[Brief] Go through the data and report each line that holds the string "Rodríguez".

(Saved data entries)
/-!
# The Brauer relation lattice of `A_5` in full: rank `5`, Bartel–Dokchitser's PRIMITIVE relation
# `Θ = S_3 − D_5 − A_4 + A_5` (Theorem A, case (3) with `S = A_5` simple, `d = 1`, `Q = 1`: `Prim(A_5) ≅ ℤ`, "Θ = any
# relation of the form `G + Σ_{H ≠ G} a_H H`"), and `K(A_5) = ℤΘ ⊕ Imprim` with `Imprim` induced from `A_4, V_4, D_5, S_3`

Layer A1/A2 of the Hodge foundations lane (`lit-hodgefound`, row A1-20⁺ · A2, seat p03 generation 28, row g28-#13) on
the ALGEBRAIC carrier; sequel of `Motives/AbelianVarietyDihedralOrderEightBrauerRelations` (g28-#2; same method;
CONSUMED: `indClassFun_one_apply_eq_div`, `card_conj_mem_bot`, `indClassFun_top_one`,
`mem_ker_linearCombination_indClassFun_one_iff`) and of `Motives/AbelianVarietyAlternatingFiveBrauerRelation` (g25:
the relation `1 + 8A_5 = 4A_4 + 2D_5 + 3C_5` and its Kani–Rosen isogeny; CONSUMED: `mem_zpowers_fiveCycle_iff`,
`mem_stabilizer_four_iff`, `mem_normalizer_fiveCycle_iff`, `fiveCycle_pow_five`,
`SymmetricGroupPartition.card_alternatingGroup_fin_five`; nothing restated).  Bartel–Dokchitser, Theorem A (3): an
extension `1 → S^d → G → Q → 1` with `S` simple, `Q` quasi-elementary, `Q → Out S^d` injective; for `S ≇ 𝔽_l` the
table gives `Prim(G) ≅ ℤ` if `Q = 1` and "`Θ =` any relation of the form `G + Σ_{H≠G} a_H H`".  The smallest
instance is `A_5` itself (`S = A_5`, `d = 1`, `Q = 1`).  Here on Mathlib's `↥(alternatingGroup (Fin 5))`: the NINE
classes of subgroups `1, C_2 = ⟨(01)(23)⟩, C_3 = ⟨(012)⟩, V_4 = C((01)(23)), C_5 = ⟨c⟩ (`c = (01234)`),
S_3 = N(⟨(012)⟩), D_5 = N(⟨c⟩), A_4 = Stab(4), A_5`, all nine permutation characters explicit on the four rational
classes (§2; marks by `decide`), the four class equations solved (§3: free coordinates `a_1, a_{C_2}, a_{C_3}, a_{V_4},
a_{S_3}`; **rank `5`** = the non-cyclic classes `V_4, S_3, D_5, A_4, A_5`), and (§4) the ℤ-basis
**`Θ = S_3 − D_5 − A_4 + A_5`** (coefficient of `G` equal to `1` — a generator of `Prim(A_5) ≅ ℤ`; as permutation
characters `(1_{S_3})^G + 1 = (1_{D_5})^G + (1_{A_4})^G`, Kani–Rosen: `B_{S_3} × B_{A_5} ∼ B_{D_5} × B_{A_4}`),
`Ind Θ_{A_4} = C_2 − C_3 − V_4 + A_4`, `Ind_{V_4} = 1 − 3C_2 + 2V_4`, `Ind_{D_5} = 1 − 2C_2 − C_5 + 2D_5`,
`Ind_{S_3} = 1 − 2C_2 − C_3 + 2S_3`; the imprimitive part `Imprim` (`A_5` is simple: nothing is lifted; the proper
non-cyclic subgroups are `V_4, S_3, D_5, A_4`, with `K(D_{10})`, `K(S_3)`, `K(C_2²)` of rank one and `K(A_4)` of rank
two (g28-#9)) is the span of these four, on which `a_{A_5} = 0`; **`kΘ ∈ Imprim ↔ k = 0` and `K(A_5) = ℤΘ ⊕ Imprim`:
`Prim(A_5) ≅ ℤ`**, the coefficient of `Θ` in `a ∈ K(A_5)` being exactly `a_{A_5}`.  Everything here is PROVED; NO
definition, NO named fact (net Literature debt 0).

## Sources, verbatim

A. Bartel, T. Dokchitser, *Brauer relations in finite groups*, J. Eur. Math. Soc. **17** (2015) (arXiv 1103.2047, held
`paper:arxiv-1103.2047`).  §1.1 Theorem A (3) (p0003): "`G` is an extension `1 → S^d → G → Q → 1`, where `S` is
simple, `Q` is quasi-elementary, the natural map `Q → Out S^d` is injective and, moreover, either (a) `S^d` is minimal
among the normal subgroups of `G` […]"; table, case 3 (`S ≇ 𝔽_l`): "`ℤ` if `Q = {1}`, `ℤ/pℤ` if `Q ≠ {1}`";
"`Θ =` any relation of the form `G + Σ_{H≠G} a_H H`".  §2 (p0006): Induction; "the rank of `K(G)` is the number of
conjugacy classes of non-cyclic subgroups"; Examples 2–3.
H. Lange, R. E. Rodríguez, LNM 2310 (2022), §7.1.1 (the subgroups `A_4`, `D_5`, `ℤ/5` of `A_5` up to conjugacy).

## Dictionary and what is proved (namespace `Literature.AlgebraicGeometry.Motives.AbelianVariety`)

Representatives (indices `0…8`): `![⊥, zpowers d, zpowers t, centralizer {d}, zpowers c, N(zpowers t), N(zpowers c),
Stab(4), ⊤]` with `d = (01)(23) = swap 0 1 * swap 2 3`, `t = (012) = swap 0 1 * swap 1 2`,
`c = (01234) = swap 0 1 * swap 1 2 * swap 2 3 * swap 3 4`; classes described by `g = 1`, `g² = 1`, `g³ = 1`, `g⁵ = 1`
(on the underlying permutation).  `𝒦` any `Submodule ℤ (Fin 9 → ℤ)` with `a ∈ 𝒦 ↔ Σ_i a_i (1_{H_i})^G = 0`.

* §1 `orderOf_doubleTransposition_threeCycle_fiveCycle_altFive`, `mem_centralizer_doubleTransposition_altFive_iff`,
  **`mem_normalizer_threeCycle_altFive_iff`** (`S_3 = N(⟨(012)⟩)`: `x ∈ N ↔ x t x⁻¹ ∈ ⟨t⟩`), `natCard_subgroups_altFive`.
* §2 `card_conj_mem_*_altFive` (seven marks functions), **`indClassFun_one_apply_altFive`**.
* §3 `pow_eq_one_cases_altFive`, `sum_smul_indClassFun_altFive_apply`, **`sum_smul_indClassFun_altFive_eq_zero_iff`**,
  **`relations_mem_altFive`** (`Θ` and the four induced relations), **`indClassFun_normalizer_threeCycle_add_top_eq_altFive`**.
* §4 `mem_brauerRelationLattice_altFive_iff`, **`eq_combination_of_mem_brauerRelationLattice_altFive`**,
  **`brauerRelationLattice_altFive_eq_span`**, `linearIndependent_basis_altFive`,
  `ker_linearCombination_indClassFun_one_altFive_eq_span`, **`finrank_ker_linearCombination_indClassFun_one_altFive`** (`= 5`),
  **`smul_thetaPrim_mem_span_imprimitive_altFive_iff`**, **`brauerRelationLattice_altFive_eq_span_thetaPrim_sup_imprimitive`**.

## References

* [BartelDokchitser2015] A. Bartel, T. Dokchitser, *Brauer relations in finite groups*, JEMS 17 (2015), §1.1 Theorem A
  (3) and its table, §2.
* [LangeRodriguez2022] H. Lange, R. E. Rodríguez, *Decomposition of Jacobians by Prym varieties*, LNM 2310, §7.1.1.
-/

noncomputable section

---

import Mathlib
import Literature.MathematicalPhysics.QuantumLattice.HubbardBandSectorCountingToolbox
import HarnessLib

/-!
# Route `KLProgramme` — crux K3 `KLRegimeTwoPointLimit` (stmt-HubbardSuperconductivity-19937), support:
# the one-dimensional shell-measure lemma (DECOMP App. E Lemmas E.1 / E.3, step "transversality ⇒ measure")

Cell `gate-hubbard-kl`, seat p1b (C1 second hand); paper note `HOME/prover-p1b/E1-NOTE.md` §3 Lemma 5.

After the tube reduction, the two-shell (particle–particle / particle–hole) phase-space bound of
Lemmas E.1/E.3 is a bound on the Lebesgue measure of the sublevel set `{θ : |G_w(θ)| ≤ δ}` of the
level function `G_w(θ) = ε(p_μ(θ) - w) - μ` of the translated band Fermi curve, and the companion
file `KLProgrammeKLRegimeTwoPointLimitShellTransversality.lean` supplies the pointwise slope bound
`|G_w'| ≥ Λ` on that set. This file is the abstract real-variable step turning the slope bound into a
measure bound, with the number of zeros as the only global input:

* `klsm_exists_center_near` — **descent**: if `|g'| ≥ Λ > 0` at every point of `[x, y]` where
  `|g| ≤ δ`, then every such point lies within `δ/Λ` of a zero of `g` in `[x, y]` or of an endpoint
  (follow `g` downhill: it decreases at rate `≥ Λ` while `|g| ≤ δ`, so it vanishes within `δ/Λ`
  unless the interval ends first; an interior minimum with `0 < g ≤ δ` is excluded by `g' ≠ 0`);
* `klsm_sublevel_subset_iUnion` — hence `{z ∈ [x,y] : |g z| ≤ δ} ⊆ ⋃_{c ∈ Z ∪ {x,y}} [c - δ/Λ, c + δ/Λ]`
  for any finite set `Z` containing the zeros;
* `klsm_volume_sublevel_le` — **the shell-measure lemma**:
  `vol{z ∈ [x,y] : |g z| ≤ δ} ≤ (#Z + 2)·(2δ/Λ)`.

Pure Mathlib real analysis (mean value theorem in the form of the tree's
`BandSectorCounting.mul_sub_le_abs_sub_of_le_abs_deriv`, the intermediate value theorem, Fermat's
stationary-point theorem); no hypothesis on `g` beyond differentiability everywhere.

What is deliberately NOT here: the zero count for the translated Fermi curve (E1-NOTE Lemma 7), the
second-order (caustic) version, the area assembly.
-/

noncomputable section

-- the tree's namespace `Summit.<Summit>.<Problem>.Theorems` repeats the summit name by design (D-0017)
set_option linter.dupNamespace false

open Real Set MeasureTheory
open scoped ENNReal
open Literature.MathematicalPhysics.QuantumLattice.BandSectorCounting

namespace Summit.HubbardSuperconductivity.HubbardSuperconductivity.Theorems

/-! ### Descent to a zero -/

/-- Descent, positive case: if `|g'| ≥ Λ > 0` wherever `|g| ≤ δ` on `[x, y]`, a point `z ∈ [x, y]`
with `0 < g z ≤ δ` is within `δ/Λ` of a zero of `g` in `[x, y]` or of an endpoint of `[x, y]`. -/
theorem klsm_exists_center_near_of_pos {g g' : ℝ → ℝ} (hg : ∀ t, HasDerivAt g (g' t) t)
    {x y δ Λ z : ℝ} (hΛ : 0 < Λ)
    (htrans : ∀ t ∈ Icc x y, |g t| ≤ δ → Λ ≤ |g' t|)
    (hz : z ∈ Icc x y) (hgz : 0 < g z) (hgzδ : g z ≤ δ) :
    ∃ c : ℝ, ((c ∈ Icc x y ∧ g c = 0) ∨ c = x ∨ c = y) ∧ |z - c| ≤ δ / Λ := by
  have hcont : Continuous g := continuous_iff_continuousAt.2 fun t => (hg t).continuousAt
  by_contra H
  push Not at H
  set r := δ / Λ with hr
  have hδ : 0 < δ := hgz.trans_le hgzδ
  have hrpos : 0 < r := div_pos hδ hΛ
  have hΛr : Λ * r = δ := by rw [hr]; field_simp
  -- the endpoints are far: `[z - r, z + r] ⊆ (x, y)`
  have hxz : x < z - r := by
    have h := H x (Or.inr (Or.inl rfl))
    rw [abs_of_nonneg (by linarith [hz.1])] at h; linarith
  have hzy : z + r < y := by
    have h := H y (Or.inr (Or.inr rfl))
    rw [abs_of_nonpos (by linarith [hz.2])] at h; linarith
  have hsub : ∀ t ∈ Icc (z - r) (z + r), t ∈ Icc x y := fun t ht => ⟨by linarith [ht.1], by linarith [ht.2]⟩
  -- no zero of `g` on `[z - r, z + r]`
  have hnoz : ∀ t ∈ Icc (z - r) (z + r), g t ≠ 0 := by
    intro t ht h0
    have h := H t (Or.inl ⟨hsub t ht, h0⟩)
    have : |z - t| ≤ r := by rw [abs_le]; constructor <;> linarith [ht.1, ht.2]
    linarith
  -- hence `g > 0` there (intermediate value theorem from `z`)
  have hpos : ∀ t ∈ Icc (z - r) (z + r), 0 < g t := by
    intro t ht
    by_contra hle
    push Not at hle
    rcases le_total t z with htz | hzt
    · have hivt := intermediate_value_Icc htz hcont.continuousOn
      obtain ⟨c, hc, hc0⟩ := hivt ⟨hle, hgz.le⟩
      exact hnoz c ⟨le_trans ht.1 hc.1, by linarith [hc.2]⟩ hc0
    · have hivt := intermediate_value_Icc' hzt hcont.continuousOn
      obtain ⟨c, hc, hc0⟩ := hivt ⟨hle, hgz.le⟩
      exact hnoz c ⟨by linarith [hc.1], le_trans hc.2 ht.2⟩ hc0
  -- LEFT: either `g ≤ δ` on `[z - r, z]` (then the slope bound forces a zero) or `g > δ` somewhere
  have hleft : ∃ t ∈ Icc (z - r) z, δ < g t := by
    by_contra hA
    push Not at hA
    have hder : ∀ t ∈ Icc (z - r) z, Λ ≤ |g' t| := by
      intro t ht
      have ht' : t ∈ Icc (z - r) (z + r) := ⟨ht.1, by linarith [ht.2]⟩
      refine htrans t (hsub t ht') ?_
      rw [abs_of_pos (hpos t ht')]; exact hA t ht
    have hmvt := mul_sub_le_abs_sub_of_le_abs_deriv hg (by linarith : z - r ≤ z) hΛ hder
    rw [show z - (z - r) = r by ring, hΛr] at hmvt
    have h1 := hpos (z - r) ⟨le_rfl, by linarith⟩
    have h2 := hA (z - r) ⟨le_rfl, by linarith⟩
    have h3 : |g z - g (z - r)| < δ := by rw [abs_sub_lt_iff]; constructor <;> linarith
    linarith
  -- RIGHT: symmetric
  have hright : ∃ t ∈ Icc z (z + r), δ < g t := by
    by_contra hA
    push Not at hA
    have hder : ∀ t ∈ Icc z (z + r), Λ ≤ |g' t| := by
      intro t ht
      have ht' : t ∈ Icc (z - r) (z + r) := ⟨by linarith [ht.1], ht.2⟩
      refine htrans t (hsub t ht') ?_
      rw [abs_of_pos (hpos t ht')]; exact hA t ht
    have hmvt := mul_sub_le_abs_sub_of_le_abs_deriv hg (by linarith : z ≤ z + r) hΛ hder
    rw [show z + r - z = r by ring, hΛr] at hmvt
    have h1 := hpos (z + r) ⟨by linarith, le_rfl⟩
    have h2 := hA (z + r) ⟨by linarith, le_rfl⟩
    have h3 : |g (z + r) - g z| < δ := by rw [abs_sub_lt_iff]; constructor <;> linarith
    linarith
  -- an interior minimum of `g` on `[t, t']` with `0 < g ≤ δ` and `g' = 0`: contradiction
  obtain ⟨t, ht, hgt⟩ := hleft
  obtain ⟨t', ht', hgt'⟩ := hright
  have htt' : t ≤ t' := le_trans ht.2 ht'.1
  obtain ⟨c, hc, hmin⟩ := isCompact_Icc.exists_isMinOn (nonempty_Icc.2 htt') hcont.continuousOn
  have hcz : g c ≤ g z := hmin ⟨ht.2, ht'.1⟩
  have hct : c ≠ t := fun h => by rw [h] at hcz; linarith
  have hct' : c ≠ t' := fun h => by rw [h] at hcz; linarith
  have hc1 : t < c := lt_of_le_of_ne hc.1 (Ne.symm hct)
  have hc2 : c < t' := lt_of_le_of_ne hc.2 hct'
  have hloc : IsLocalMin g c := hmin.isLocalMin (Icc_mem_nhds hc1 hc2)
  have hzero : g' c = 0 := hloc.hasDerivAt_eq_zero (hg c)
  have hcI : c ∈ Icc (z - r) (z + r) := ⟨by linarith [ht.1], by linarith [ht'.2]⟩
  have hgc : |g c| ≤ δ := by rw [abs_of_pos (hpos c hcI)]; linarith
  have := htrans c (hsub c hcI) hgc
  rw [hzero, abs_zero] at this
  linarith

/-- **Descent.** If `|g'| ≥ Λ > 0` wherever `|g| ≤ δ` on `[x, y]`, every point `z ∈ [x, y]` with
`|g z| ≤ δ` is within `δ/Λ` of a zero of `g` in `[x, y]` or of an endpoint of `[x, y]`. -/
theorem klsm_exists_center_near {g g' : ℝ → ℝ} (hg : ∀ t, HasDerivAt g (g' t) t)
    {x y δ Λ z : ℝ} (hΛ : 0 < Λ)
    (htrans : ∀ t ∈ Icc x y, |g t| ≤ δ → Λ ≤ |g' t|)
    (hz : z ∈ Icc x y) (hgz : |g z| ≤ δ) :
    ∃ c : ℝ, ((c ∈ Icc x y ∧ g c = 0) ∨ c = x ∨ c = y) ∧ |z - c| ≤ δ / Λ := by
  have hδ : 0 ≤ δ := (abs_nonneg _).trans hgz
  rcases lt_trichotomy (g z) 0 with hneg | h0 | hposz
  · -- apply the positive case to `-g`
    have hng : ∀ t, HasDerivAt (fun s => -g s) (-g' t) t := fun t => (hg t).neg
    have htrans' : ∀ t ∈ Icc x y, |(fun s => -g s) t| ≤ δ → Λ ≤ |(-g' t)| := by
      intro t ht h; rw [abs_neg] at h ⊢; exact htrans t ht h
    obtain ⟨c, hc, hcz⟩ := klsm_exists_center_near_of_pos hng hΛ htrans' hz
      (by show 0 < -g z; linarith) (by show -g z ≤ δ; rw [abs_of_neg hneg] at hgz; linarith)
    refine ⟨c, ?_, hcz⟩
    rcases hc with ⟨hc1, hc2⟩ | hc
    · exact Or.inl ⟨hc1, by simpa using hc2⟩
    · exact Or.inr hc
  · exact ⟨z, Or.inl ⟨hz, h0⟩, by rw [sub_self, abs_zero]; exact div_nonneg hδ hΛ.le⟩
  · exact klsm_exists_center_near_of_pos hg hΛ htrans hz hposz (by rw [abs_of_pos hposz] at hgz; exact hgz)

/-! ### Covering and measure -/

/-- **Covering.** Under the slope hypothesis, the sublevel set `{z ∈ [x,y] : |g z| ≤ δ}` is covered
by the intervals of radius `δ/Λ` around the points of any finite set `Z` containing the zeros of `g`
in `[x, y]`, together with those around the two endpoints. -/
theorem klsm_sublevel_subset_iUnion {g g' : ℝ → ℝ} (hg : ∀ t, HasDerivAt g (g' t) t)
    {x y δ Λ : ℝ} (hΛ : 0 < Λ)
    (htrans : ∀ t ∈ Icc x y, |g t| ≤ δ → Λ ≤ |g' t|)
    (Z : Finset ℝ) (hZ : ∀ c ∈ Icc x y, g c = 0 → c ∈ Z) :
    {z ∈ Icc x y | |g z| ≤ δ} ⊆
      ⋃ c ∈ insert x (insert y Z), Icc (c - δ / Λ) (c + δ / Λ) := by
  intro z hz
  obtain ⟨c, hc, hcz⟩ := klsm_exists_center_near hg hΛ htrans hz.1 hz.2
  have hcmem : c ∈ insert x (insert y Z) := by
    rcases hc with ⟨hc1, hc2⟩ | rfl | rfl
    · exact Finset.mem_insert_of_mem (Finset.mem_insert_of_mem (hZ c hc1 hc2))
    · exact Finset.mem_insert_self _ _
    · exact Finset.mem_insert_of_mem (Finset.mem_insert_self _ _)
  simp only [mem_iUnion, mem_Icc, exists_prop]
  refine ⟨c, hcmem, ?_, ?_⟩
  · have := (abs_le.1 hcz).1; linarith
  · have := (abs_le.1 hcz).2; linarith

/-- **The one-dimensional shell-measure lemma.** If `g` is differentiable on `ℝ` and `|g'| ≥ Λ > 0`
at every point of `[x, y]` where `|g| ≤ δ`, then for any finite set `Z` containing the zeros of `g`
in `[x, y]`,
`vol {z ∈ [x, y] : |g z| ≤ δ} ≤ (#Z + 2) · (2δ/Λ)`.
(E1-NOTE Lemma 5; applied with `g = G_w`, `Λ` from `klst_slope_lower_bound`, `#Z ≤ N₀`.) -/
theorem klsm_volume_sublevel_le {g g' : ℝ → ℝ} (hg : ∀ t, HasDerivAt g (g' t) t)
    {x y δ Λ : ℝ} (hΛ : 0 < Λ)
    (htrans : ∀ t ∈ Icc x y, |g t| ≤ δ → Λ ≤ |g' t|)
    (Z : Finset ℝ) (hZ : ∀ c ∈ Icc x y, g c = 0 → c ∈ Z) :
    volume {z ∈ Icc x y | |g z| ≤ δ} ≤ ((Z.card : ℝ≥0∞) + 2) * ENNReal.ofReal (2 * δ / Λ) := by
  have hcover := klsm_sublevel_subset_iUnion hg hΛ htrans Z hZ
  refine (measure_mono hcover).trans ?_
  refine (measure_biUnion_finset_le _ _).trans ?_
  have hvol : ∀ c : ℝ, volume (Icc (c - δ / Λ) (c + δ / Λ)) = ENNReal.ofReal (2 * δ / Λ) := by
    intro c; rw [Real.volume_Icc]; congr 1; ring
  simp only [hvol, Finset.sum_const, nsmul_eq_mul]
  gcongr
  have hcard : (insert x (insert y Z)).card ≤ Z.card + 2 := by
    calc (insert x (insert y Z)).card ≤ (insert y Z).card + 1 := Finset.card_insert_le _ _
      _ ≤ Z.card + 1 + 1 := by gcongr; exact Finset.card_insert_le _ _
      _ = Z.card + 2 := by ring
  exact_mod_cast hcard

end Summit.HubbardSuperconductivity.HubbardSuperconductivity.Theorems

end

---

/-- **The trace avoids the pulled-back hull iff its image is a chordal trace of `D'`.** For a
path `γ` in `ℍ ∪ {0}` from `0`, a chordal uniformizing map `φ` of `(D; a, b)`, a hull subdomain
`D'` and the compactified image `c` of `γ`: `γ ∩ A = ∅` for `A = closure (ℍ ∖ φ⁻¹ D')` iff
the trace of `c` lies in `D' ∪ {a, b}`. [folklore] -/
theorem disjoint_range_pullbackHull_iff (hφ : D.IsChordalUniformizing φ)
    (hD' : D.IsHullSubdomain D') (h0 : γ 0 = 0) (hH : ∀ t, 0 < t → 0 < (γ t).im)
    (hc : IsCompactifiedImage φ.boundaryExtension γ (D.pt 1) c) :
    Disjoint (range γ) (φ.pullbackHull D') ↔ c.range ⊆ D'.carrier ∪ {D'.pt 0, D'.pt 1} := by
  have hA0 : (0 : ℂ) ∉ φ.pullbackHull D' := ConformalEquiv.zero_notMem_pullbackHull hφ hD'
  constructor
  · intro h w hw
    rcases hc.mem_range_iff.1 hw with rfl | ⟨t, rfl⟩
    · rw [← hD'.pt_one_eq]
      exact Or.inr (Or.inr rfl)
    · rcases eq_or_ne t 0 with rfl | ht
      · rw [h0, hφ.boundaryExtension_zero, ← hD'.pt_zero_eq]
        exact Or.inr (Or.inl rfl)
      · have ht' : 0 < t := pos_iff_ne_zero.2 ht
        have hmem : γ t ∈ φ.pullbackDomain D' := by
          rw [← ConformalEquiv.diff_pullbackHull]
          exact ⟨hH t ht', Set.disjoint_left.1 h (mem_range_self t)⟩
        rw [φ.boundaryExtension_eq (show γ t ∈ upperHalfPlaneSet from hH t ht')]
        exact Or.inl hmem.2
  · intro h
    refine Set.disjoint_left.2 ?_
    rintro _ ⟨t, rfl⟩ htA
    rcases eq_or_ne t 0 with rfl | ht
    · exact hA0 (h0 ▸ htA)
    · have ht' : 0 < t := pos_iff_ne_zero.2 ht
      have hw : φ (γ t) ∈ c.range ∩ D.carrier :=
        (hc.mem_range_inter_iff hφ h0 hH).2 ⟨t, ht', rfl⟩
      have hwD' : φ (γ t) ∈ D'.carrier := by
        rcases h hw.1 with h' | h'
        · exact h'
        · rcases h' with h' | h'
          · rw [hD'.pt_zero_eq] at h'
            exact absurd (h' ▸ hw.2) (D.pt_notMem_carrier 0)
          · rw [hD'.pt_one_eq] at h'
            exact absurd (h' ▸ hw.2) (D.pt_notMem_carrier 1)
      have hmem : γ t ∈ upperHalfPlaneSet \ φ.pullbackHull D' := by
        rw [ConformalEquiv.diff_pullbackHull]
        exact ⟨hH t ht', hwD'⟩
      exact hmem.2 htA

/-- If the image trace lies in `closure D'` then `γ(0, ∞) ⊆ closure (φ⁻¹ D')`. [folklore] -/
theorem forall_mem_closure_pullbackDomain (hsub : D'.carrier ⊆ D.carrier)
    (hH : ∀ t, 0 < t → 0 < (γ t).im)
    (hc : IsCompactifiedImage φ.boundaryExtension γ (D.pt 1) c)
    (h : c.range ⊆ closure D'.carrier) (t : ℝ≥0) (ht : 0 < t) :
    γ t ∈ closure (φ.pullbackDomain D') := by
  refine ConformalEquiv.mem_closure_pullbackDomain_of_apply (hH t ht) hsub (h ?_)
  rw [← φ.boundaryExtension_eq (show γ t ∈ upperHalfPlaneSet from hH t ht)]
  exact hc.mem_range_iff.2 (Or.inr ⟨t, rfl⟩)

[Response below]
H. Lange, R. E. Rodríguez, LNM 2310 (2022), §7.1.1 (the subgroups `A_4`, `D_5`, `ℤ/5` of `A_5` up to conjugacy).
* [LangeRodriguez2022] H. Lange, R. E. Rodríguez, *Decomposition of Jacobians by Prym varieties*, LNM 2310, §7.1.1.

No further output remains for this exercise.